Cursory RaiBlocks analysis | Whitepaper, Repo, Devs

in #cryptocurrency7 years ago

I'm a software dev and like to do at least a minimal level of due diligence before investing into any coin or token. In particular I generally...

  • Read the white paper
  • Do some background checking on the devs
  • Checkout the code repository activity

Here are my thoughts...

Highlights from the Whitepaper along with supporting anectdotes.

  • RaiBlocks definition of Ledger stands out

The ledger is the global set of accounts where each account has its own transaction chain. This is a key design component that falls under the category of replacing a run-time agreement with a design-time agreement; everyone agrees via signature checking that only an account owner can modify their own chain. This converts a seemingly shared datastructure, a distributed ledger, in to a set of non-shared ones.

This is a fundamentally different way to apply blockchain, and applies a segregated, distributed data structure, as opposed to a globally shared data structure.

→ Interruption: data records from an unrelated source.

/-!
# ATAEC Thm. VI.3.2 by Tate's uniqueness: Tate's series on `E(ℂ)` is the Néron function; VI.3.4(b)

Topic `NumberTheory/EllipticCurves` (family `abc`, G06). Pure proofs (theorems only). This file
completes the archimedean local height theory behind
`Literature.NumberTheory.EllipticCurves.szpiro_imp_langHeightLowerBoundConjecture` (Hindry–Silverman
1988, Thm. 0.3) up to the `q`-product expansion of `σ`:

* `neronLocalHeight_param_eq_neronSigma` — **Silverman, *Advanced Topics*, Thm. VI.3.2** (with
  Thm. VI.1.1(b)): for an elliptic curve `W/ℂ` with period lattice `Λ` (`g₂(Λ) = c₄/12`,
  `g₃(Λ) = c₆/216`) and its analytic parametrisation `u : ℂ →+ W(ℂ)`
  (`w ↦ (℘(w) − b₂/12, (℘'(w) − a₁x − a₃)/2)` off `Λ`, AEC VI.3.6(b)), Tate's series
  `λ = λ₁ + μ` (`WeierstrassCurve.Affine.Point.neronLocalHeight` for the absolute value of `ℂ`)
  satisfies `λ(u(w)) = neronSigma Λ w` for all `w ∉ Λ`;
* `neronLocalHeight_eq_neronFunction_of_qProduct` — the named fact
  `neronLocalHeight_eq_neronFunction` (**ATAEC Thm. VI.3.4(b)**, `LangHeightArchEstimate.lean`)
  **follows from** the `q`-product of `σ` (Thm. I.6.4, the named fact
  `weierstrassSigma_ofUpperHalfPlane_eq_qProduct` of `NeronSigmaFunction.lean`), through VI.3.2,
  homothety invariance (`PeriodPair.neronSigma_mulLeft`) and VI.3.4
  (`neronSigma_ofUpperHalfPlane_eq_neronFunction`, `NeronSigmaFunctionProofs.lean`);
* the frontier of the formal proof of Szpiro ⇒ Lang over `ℚ` becomes
  `szpiro_imp_langHeightLowerBoundConjecture_of_lemma3_kodairaNeron_qProduct`: Petsche's Lemma 3
  (Tate's `p`-adic uniformisation), the Kodaira–Néron facts, and ATAEC Thm. I.6.4.

## Proof of VI.3.2 (Tate's uniqueness, ATAEC Thm. VI.1.1 + VI.3.2)

Let `G(w) = λ(u(w)) − neronSigma Λ w` on `ℂ ∖ Λ`.

1. `u` vanishes on `Λ` (`param_eq_zero_of_mem`), and Tate's correction `f ∘ u` is continuous on
   all of `ℂ` (`continuous_tateCorrection_param`: off `Λ` it is the closed form in
   `x = ℘(w) − b₂/12`, continuous because `max(|φ₂|,|ψ₂²|)/max(|x|⁴,1) ≥ c₁ > 0`; at a lattice
   point `℘ → ∞` (the tree's `PeriodPair.tendsto_weierstrassP_cobounded`) while the quotient tends
   to `1`, `tendsto_duplicationQuotient_cobounded`), so `μ ∘ u = Σ 4^{-(n+1)} f(u(2ⁿw))` is
   continuous (`continuous_tateMu_param`) and `λ ∘ u` is continuous off `Λ`.
2. Duplication: `λ(u(2w)) = 4λ(u(w)) − log|℘'(w)| + ¼log|Δ(W)|` (the tree's
   `neronLocalHeight_two_nsmul_of` with `tateCorrection_bounded_of_two_ne_zero`; `2y + a₁x + a₃ = ℘'(w)`)
   and `neronSigma(2w) = 4 neronSigma(w) − log|℘'(w)| + ¼log|Δ(Λ)|`
   (`PeriodPair.neronSigma_two_mul`), with `Δ(Λ) = Δ(W)`; so `G(2w) = 4G(w)` for `2w ∉ Λ`.
3. Boundedness: `|λ − λ₁| ≤ C/3` (Tate) and `|λ₁ ∘ u − neronSigma| ≤ B`
   (`PeriodPair.exists_bound_posLog_sub_neronSigma`), so `|G| ≤ C/3 + B` off `Λ`.
4. Hence `G(w) = 4⁻ⁿG(2ⁿw) → 0` whenever `2ⁿw ∉ Λ` for all `n`; these `w` form the complement of a
   countable set, hence a dense set (Mathlib `Set.Countable.dense_compl`), and `G` is continuous
   off `Λ`, so `G = 0` on `ℂ ∖ Λ`.

## References

* J. H. Silverman, *Advanced Topics in the Arithmetic of Elliptic Curves* (1994), Thm. VI.1.1,
  Lemma VI.1.2, Prop. VI.1.3, Thm. VI.3.2, Thm. VI.3.4; *The Arithmetic of Elliptic Curves*,
  2nd ed. (2009), Prop. VI.3.6.
* M. Hindry, J. H. Silverman, Invent. Math. 93 (1988), Thm. 0.3; C. Petsche, New York J. Math. 12
  (2006), Prop. 7.
-/

noncomputable section

open scoped UpperHalfPlane Real Topology

open Complex

namespace Literature.NumberTheory.EllipticCurves

open _root_.PeriodPair _root_.WeierstrassCurve _root_.WeierstrassCurve.Affine.Point Filter Topology Bornology

section Param

variable {W : WeierstrassCurve ℂ} {L : PeriodPair} (u : ℂ →+ W.toAffine.Point)
  (hu : ∀ w ∉ L.lattice, ∃ hw, u w = .some (℘[L] w - W.b₂ / 12)
    ((℘'[L] w - W.a₁ * (℘[L] w - W.b₂ / 12) - W.a₃) / 2) hw)

include hu

/-- The analytic parametrisation vanishes on the lattice: it is additive and, off `Λ`, given by
the `Λ`-periodic functions `℘, ℘'`, so `u(ℓ + w) = u(w)` for `w ∉ Λ` (Silverman AEC VI.3.6(b):
the kernel of `φ : ℂ/Λ → E(ℂ)` is `Λ`). [cite: SilvermanAEC2009, Prop. VI.3.6(b)] -/
theorem param_eq_zero_of_mem {ℓ : ℂ} (hℓ : ℓ ∈ L.lattice) : u ℓ = 0 := by
  have hw₀ : L.ω₁ / 2 ∉ L.lattice := L.ω₁_div_two_notMem_lattice
  have hw₁ : L.ω₁ / 2 + ℓ ∉ L.lattice := fun h => hw₀ (by simpa using sub_mem h hℓ)
  obtain ⟨h0, e0⟩ := hu (L.ω₁ / 2) hw₀
  obtain ⟨h1, e1⟩ := hu (L.ω₁ / 2 + ℓ) hw₁
  have hx : ℘[L] (L.ω₁ / 2 + ℓ) = ℘[L] (L.ω₁ / 2) := L.weierstrassP_add_coe (L.ω₁ / 2) ⟨ℓ, hℓ⟩
  have hy : ℘'[L] (L.ω₁ / 2 + ℓ) = ℘'[L] (L.ω₁ / 2) := L.derivWeierstrassP_add_coe (L.ω₁ / 2) ⟨ℓ, hℓ⟩
  have key : u (L.ω₁ / 2 + ℓ) = u (L.ω₁ / 2) := by
    rw [e1, e0, WeierstrassCurve.Affine.Point.some.injEq]
    exact ⟨by rw [hx], by rw [hx, hy]⟩
  have h := map_add u (L.ω₁ / 2) ℓ
  rw [key] at h
  exact left_eq_add.mp h

/-- Off the lattice the parametrisation is an affine point, in particular `u(w) ≠ O`. [folklore] -/
theorem param_ne_zero_of_notMem {w : ℂ} (hw : w ∉ L.lattice) : u w ≠ 0 := by
  obtain ⟨h, e⟩ := hu w hw
  rw [e]
  exact WeierstrassCurve.Affine.Point.some_ne_zero _

/-! ### Tate's correction along the parametrisation is continuous on `ℂ` -/

omit hu in
/-- **Tate's correction in closed form is continuous in `x`**: `x ↦ ½ log(max(|φ₂(x)|, |ψ₂²(x)|)/max(|x|⁴, 1)) − ¼ log|Δ|`
(ATAEC Lemma VI.1.2: the quotient is bounded below by a positive constant since `φ₂`, `ψ₂²` are
coprime — the tree's `exists_bounds_duplication_quotient`). [cite: Silverman1994, Lemma VI.1.2] -/
theorem continuous_tateClosedForm [W.IsElliptic] :
    Continuous fun x : ℂ => 1 / 2 * Real.log (max ‖(W.Φ 2).eval x‖ ‖W.Ψ₂Sq.eval x‖ / max (‖x‖ ^ 4) 1) -
      1 / 4 * Real.log ‖W.Δ‖ := by
  obtain ⟨c₁, c₂, hc₁, -, hb⟩ := exists_bounds_duplication_quotient (NormedField.toAbsoluteValue ℂ) W
    (two_ne_zero)
  have hQ : Continuous fun x : ℂ => max ‖(W.Φ 2).eval x‖ ‖W.Ψ₂Sq.eval x‖ / max (‖x‖ ^ 4) 1 := by
    refine Continuous.div ?_ ?_ fun x => ?_
    · exact ((W.Φ 2).continuous.norm).max (W.Ψ₂Sq.continuous.norm)
    · exact (continuous_norm.pow 4).max continuous_const
    · exact (lt_max_of_lt_right one_pos).ne'
  refine (continuous_const.mul (hQ.log fun x => ?_)).sub continuous_const
  have := (hb x).1
  exact (lt_of_lt_of_le hc₁ this).ne'

omit hu in
/-- `Q(x) = max(|φ₂(x)|, |ψ₂²(x)|)/max(|x|⁴, 1) → 1` as `|x| → ∞` (`φ₂` is monic of degree `4`,
`deg ψ₂² = 3`; ATAEC Lemma VI.1.2: "the quotient tends to `1` as `P → O`").
[cite: Silverman1994, Lemma VI.1.2] -/
theorem tendsto_duplicationQuotient_cobounded (W : WeierstrassCurve ℂ) :
    Tendsto (fun x : ℂ => max ‖(W.Φ 2).eval x‖ ‖W.Ψ₂Sq.eval x‖ / max (‖x‖ ^ 4) 1)
      (cobounded ℂ) (𝓝 1) := by
  -- in terms of `t = x⁻¹ → 0`
  have hinv : Tendsto (fun x : ℂ => x⁻¹) (cobounded ℂ) (𝓝 0) := tendsto_inv₀_cobounded
  set g₁ : ℂ → ℂ := fun t => 1 - W.b₄ * t ^ 2 - 2 * W.b₆ * t ^ 3 - W.b₈ * t ^ 4 with hg₁
  set g₂ : ℂ → ℂ := fun t => 4 * t + W.b₂ * t ^ 2 + 2 * W.b₄ * t ^ 3 + W.b₆ * t ^ 4 with hg₂
  have hc₁ : Continuous g₁ := by
    rw [hg₁]
    fun_prop
  have hc₂ : Continuous g₂ := by
    rw [hg₂]
    fun_prop
  have hg₁0 : g₁ 0 = 1 := by simp only [hg₁]; ring
  have hg₂0 : g₂ 0 = 0 := by simp only [hg₂]; ring
  have ht₁ : Tendsto (fun x : ℂ => ‖g₁ x⁻¹‖) (cobounded ℂ) (𝓝 1) := by
    have h := (hc₁.tendsto 0).comp hinv
    rw [hg₁0] at h
    have h' := h.norm
    rw [norm_one] at h'
    exact h'
  have ht₂ : Tendsto (fun x : ℂ => ‖g₂ x⁻¹‖) (cobounded ℂ) (𝓝 0) := by
    have h := (hc₂.tendsto 0).comp hinv
    rw [hg₂0] at h
    have h' := h.norm
    rw [norm_zero] at h'
    exact h'
  have hmax : Tendsto (fun x : ℂ => max ‖g₁ x⁻¹‖ ‖g₂ x⁻¹‖) (cobounded ℂ) (𝓝 (max 1 0)) := ht₁.max ht₂
  rw [max_eq_left zero_le_one] at hmax
  refine hmax.congr' ?_
  filter_upwards [eventually_cobounded_le_norm (E := ℂ) 1] with x hx
  have hx0 : x ≠ 0 := fun h => by rw [h, norm_zero] at hx; norm_num at hx
  have hx4 : max (‖x‖ ^ 4) 1 = ‖x ^ 4‖ := by
    rw [norm_pow, max_eq_left (one_le_pow₀ hx)]
  have hφ : (W.Φ 2).eval x = x ^ 4 * g₁ x⁻¹ := by
    simp only [hg₁, WeierstrassCurve.Φ_two, Polynomial.eval_sub, Polynomial.eval_mul, Polynomial.eval_C,
      Polynomial.eval_pow, Polynomial.eval_X]
    field_simp
  have hψ : W.Ψ₂Sq.eval x = x ^ 4 * g₂ x⁻¹ := by
    simp only [hg₂, WeierstrassCurve.Ψ₂Sq, Polynomial.eval_add, Polynomial.eval_mul, Polynomial.eval_C,
      Polynomial.eval_pow, Polynomial.eval_X]
    field_simp
  rw [hφ, hψ, hx4, norm_mul, norm_mul, ← mul_max_of_nonneg _ _ (norm_nonneg _),
    mul_div_cancel_left₀ _ (norm_ne_zero_iff.mpr (pow_ne_zero 4 hx0))]

/-- Tate's correction along the parametrisation, `F = f ∘ u`, off the lattice: the closed form of
`tateCorrection` at the point `(℘(w) − b₂/12, …)`. [cite: Silverman1994, Lemma VI.1.2] -/
theorem tateCorrection_param_of_notMem {w : ℂ} (hw : w ∉ L.lattice) :
    tateCorrection (NormedField.toAbsoluteValue ℂ) (u w) =
      1 / 2 * Real.log (max ‖(W.Φ 2).eval (℘[L] w - W.b₂ / 12)‖ ‖W.Ψ₂Sq.eval (℘[L] w - W.b₂ / 12)‖ /
        max (‖℘[L] w - W.b₂ / 12‖ ^ 4) 1) - 1 / 4 * Real.log ‖W.Δ‖ := by
  obtain ⟨h, e⟩ := hu w hw
  rw [e, tateCorrection_some]
  rfl

variable [W.IsElliptic]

  • Focus on minimal hardware reqs to run full nodes

Hardware requirements for nodes are also minimal, since nodes only have to record and rebroadcast blocks for most transactions.

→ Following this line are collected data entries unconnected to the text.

/-- **`2δ · 𝓞_E ⊆ 𝓞_F ⊕ 𝓞_F·t` for a quadratic layer `E = F(t)`, `t² = δ ∈ 𝓞_F`**: an algebraic integer `z = x + y t` of `E`
(`x, y ∈ F`) has minimal polynomial `X² − 2x·X + (x² − δy²)` over `F` with coefficients in `𝓞_F`, so `2x ∈ 𝓞_F` and
`(2δy)² = δ((2x)² − 4(x² − δy²)) ∈ 𝓞_F`, whence `2δ z = δ(2x) + (2δy) t` with both coefficients in `𝓞_F`.  (The index of
`𝓞_F[t]` in `𝓞_E` is supported on the primes of `2δ`: the non-square step of the narrow-rank certificates needs no integral basis
of the upper layer.) [cite: Marcus1977, Ch. 2 Thm. 1 and Ex. 41 (quadratic orders)] [cite: NeukirchANT1999, Ch. I (2.4), (2.9)] -/
theorem exists_two_mul_mul_eq_add_mul_of_isIntegral {F E : Type*} [Field F] [NumberField F] [Field E] [Algebra F E]
    (t : E) (δ : 𝓞 F) (ht : t ^ 2 = algebraMap F E δ)
    (hspan : ∀ z : E, ∃ x y : F, z = algebraMap F E x + algebraMap F E y * t)
    (htF : ∀ x : F, algebraMap F E x ≠ t) {z : E} (hz : IsIntegral ℤ z) :
    ∃ a b : 𝓞 F, algebraMap F E (2 * (δ : F)) * z = algebraMap F E a + algebraMap F E b * t := by
  obtain ⟨x, y, rfl⟩ := hspan z
  have hinj : Function.Injective (algebraMap F E) := (algebraMap F E).injective
  have hδ : (δ : F) = algebraMap (𝓞 F) F δ := rfl
  by_cases hy : y = 0
  · -- `z = x ∈ F` is an algebraic integer of `F`
    subst hy
    have hx : IsIntegral ℤ x := by
      have h := hz
      rw [map_zero, zero_mul, add_zero] at h
      exact (isIntegral_algHom_iff (IsScalarTower.toAlgHom ℤ F E) hinj).mp h
    refine ⟨2 * δ * ⟨x, (mem_integralClosure_iff ℤ F).mpr hx⟩, 0, ?_⟩
    have hval : ((2 * δ * ⟨x, (mem_integralClosure_iff ℤ F).mpr hx⟩ : 𝓞 F) : F) = 2 * (δ : F) * x := by
      push_cast; rfl
    rw [hval]
    simp only [map_zero, zero_mul, add_zero, map_mul, map_ofNat]
  · -- the quadratic case: `minpoly F z = X² − 2x X + (x² − δ y²)` has integral coefficients
    letI : Algebra (𝓞 F) E := ((algebraMap F E).comp (algebraMap (𝓞 F) F)).toAlgebra
    haveI : IsScalarTower (𝓞 F) F E := IsScalarTower.of_algebraMap_eq (fun _ => rfl)
    set z : E := algebraMap F E x + algebraMap F E y * t with hzdef
    have hzO : IsIntegral (𝓞 F) z := hz.tower_top
    have hzF : IsIntegral F z := hz.tower_top
    set q : F[X] := X ^ 2 - C (2 * x) * X + C (x ^ 2 - (δ : F) * y ^ 2) with hq
    have hqdeg : q.natDegree = 2 := by rw [hq]; compute_degree!
    have hqm : q.Monic := by rw [hq]; monicity!
    have hqz : aeval z q = 0 := by
      rw [hq]
      simp only [map_add, map_sub, map_mul, map_pow, map_ofNat, aeval_C, aeval_X, hzdef]
      linear_combination (algebraMap F E y) ^ 2 * ht
    have hznot : z ∉ (algebraMap F E).range := by
      rintro ⟨w, hw⟩
      apply htF ((w - x) / y)
      rw [map_div₀, map_sub, hw, hzdef, div_eq_iff ((_root_.map_ne_zero _).mpr hy)]
      ring
    have hmin : minpoly F z = q := by
      have hdvd : minpoly F z ∣ q := minpoly.dvd F z hqz
      have h2 : 2 ≤ (minpoly F z).natDegree := (minpoly.two_le_natDegree_iff hzF).mpr hznot
      exact (eq_of_monic_of_dvd_of_natDegree_le (minpoly.monic hzF) hqm hdvd (by rw [hqdeg]; exact h2)).symm
    -- integral coefficients
    have hint : minpoly F z = (minpoly (𝓞 F) z).map (algebraMap (𝓞 F) F) :=
      minpoly.isIntegrallyClosed_eq_field_fractions' F hzO
    have hcoeff : ∀ n, q.coeff n = algebraMap (𝓞 F) F ((minpoly (𝓞 F) z).coeff n) := by
      intro n; rw [← hmin, hint, coeff_map]
    set a₁ : 𝓞 F := (minpoly (𝓞 F) z).coeff 1 with ha₁
    set a₀ : 𝓞 F := (minpoly (𝓞 F) z).coeff 0 with ha₀
    have hA1 : algebraMap (𝓞 F) F a₁ = -(2 * x) := by
      rw [ha₁, ← hcoeff 1, hq]
      simp only [coeff_add, coeff_sub, coeff_X_pow, coeff_C_mul, coeff_X, coeff_C]
      norm_num
    have hA0 : algebraMap (𝓞 F) F a₀ = x ^ 2 - (δ : F) * y ^ 2 := by
      rw [ha₀, ← hcoeff 0, hq]
      simp only [coeff_add, coeff_sub, coeff_X_pow, coeff_C_mul, coeff_X, coeff_C]
      norm_num
    -- `(2δy)² = δ (a₁² − 4 a₀)` is integral, hence so is `2δy`
    have hb2 : (2 * (δ : F) * y) ^ 2 = algebraMap (𝓞 F) F (δ * (a₁ ^ 2 - 4 * a₀)) := by
      rw [map_mul, map_sub, map_mul, map_pow, map_ofNat, hA1, hA0, ← hδ]; ring
    have hbint : IsIntegral ℤ (2 * (δ : F) * y) := by
      refine IsIntegral.of_pow two_pos ?_
      rw [hb2]; exact RingOfIntegers.isIntegral_coe _
    obtain ⟨b, hb⟩ : ∃ b : 𝓞 F, (b : F) = 2 * (δ : F) * y := ⟨⟨2 * (δ : F) * y, (mem_integralClosure_iff ℤ F).mpr hbint⟩, rfl⟩
    refine ⟨-(δ * a₁), b, ?_⟩
    have ha : ((-(δ * a₁) : 𝓞 F) : F) = 2 * (δ : F) * x := by
      rw [RingOfIntegers.coe_eq_algebraMap, map_neg, map_mul, hA1, ← hδ]; ring
    rw [ha, hb, hzdef]
    simp only [map_mul, map_ofNat]
    ring

/-- **Non-square witness through an ORDER**: if `R ⊆ E` is a subring with `N · 𝓞_E ⊆ R` for an integer `N`, `φ : R → S` a ring map
with `φ(N)` a unit (e.g. `S = 𝔽_ℓ`, `ℓ ∤ N`), and `u ∈ R` a unit of `𝓞_E` with `φ(u)` a non-square, then `u` is not the square of
a unit of `𝓞_E`: from `u = ε²`, `Nε ∈ R` and `φ(N)² φ(u) = φ(Nε)²`.  (With `exists_two_mul_mul_eq_add_mul_of_isIntegral` twice,
`N = 16 · idx` serves for `R = ℤ[θ, √2, √(2+√2)]` in the layer-`2` fields.) [cite: Cohen1993, §4.1.3] [cite: Marcus1977, Ch. 2 Ex. 41] -/
theorem not_exists_eq_sq_of_order_map_not_isSquare {E S : Type*} [Field E] [NumberField E] [CommRing S]
    (R : Subring E) (N : ℤ) (hN : ∀ w : 𝓞 E, (N : E) * (w : E) ∈ R) (φ : R →+* S)
    (hφN : IsUnit (φ ⟨(N : E), intCast_mem R N⟩))
    (u : (𝓞 E)ˣ) (hu : ((u : 𝓞 E) : E) ∈ R) (hns : ¬ IsSquare (φ ⟨((u : 𝓞 E) : E), hu⟩)) :
    ¬ ∃ ε : (𝓞 E)ˣ, u = ε ^ 2 := by
  rintro ⟨ε, hε⟩
  obtain ⟨n, hn⟩ := hφN
  have hmem : (N : E) * ((ε : 𝓞 E) : E) ∈ R := hN ε
  -- `(N ε)² = N² u` inside `R`
  have hsq : (⟨(N : E) * ((ε : 𝓞 E) : E), hmem⟩ : R) ^ 2 =
      ⟨(N : E), intCast_mem R N⟩ ^ 2 * ⟨((u : 𝓞 E) : E), hu⟩ := by
    apply Subtype.ext
    simp only [SubmonoidClass.mk_pow, Subring.coe_mul]
    have h1 : ((u : 𝓞 E) : E) = ((ε : 𝓞 E) : E) ^ 2 := by
      rw [hε, Units.val_pow_eq_pow_val]; push_cast; rfl
    rw [h1]; ring
  apply hns
  refine ⟨φ ⟨(N : E) * ((ε : 𝓞 E) : E), hmem⟩ * ↑n⁻¹, ?_⟩
  have h := congrArg φ hsq
  rw [map_pow, map_mul, map_pow, ← hn] at h
  -- `φ(u) = (φ(Nε) n⁻¹)²`
  calc φ ⟨((u : 𝓞 E) : E), hu⟩ = (↑n⁻¹ * ↑n) ^ 2 * φ ⟨((u : 𝓞 E) : E), hu⟩ := by rw [Units.inv_mul, one_pow, one_mul]
    _ = ↑n⁻¹ ^ 2 * ((n : S) ^ 2 * φ ⟨((u : 𝓞 E) : E), hu⟩) := by ring
    _ = ↑n⁻¹ ^ 2 * φ ⟨(N : E) * ((ε : 𝓞 E) : E), hmem⟩ ^ 2 := by rw [← h]
    _ = _ := by ring

end Orders

end Summit.BirchSwinnertonDyer.BirchSwinnertonDyer.Theorems.AddKatoTwo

This is one anecdote from the paper amongst others that demonstrate a design principle of keeping the overhead of running nodes to a minimum, which serves to maximize the number of nodes in the network.

  • Optimizing transaction overhead

When a receiving account sequences input transfers, it keeps a running total of its account balance so that at any time it has the ability to transfer any amount with a fixed size transaction. This differs from the input/output transaction model used by Bitcoin and other cryptocurrencies.

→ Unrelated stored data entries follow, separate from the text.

/-- A vector of degree `-k ≤ 0` has no `δ₁`-component (`δ₁ ∈ M_1`; characteristic `0`). [cite: CattaniElZeinGriffithsLe2014, App. A Example A.3.1] -/
theorem apply_one_eq_zero_of_mem_degreeSpace {k : ℕ} {m : Fin 2 → K}
    (hm : m ∈ degreeSpace (Matrix.toLin' (stringH K)) (-(k : ℤ))) : m 1 = 0 := by
  rw [mem_degreeSpace_iff, toLin'_stringH_apply] at hm
  have h1 := congr_fun hm 1
  simp at h1
  -- h1 : m 1 = -(k * m 1)
  have h2 : ((k : K) + 1) * m 1 = 0 := by linear_combination h1
  exact (mul_eq_zero.1 h2).resolve_left (by exact_mod_cast Nat.succ_ne_zero k)

/-- … and no `δ₀`-component unless `k = 1` (`δ₀ ∈ M_{-1}`). [cite: CattaniElZeinGriffithsLe2014, App. A Example A.3.1] -/
theorem apply_zero_eq_zero_of_mem_degreeSpace {k : ℕ} (hk : k ≠ 1) {m : Fin 2 → K}
    (hm : m ∈ degreeSpace (Matrix.toLin' (stringH K)) (-(k : ℤ))) : m 0 = 0 := by
  rw [mem_degreeSpace_iff, toLin'_stringH_apply] at hm
  have h1 := congr_fun hm 0
  simp at h1
  -- h1 : -m 0 = -(k * m 0) or m 0 = k * m 0
  have h2 : ((k : K) - 1) * m 0 = 0 := by linear_combination -h1
  refine (mul_eq_zero.1 h2).resolve_left fun h3 ↦ hk ?_
  exact_mod_cast (sub_eq_zero.1 h3)

/-- **`e` polarizes `(K², ω)` with `J = 1`** in the sense of row A1-96 (hypothesis `hpol` of
`isLefschetzModule_of_polarization`: "`H^k_e` is definite on `Ker(e^{k+1} | M_{-k})`" on the primitive vectors):
`ω(e^k m, m) = 0` only for `m = 0` when `m ∈ P_{-k}` — all `P_{-k}` vanish except `P_{-1} = K δ₀`, where
`ω(e δ₀, δ₀) = ω(δ₁, δ₀) = -1`. [cite: LooijengaLunts1997, §1 (1.6) p0005 L73–L74, L82] -/
theorem polarization_string (k : ℕ) (m : Fin 2 → K)
    (hm : m ∈ HasLefschetzProperty.primitiveSpace (Matrix.toLin' (stringH K)) (Matrix.toLin' (stringE K)) k)
    (h0 : Matrix.toBilin' (stringΩ K) ((Matrix.toLin' (stringE K) ^ k) m) ((1 : Module.End K (Fin 2 → K)) m) = 0) :
    m = 0 := by
  obtain ⟨hdeg, -⟩ := HasLefschetzProperty.mem_primitiveSpace_iff.1 hm
  have h1 : m 1 = 0 := apply_one_eq_zero_of_mem_degreeSpace hdeg
  by_cases hk : k = 1
  · subst hk
    rw [pow_one, Module.End.one_apply, toBilin'_stringΩ_apply, toLin'_stringE_apply] at h0
    simp [h1] at h0
    funext i
    fin_cases i <;> simp [h0, h1]
  · have h2 : m 0 = 0 := apply_zero_eq_zero_of_mem_degreeSpace hk hdeg
    funext i
    fin_cases i <;> simp [h1, h2]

  • Simplified transaction model

Since agreements in RaiBlocks are reached quickly, on the order of milliseconds to seconds, we can present the user with two familiar categories of incoming transactions: settled and unsettled. Settled transactions are transactions where an account has generated receive blocks. Unsettled transactions have not yet been incorporated in to the receiver’s cumulative balance. This is a replacement for the more complex and unfamiliar confirmations metric in other cryptocurrencies.

  • Some concerns regarding potential DDoS and flooding vulnerabilities

Pre computed proof of work attacks are mentioned as a vulnerability, with temporary network congestion as a result, and is currently a topic under review. To read up more on this check out section V.E of the paper.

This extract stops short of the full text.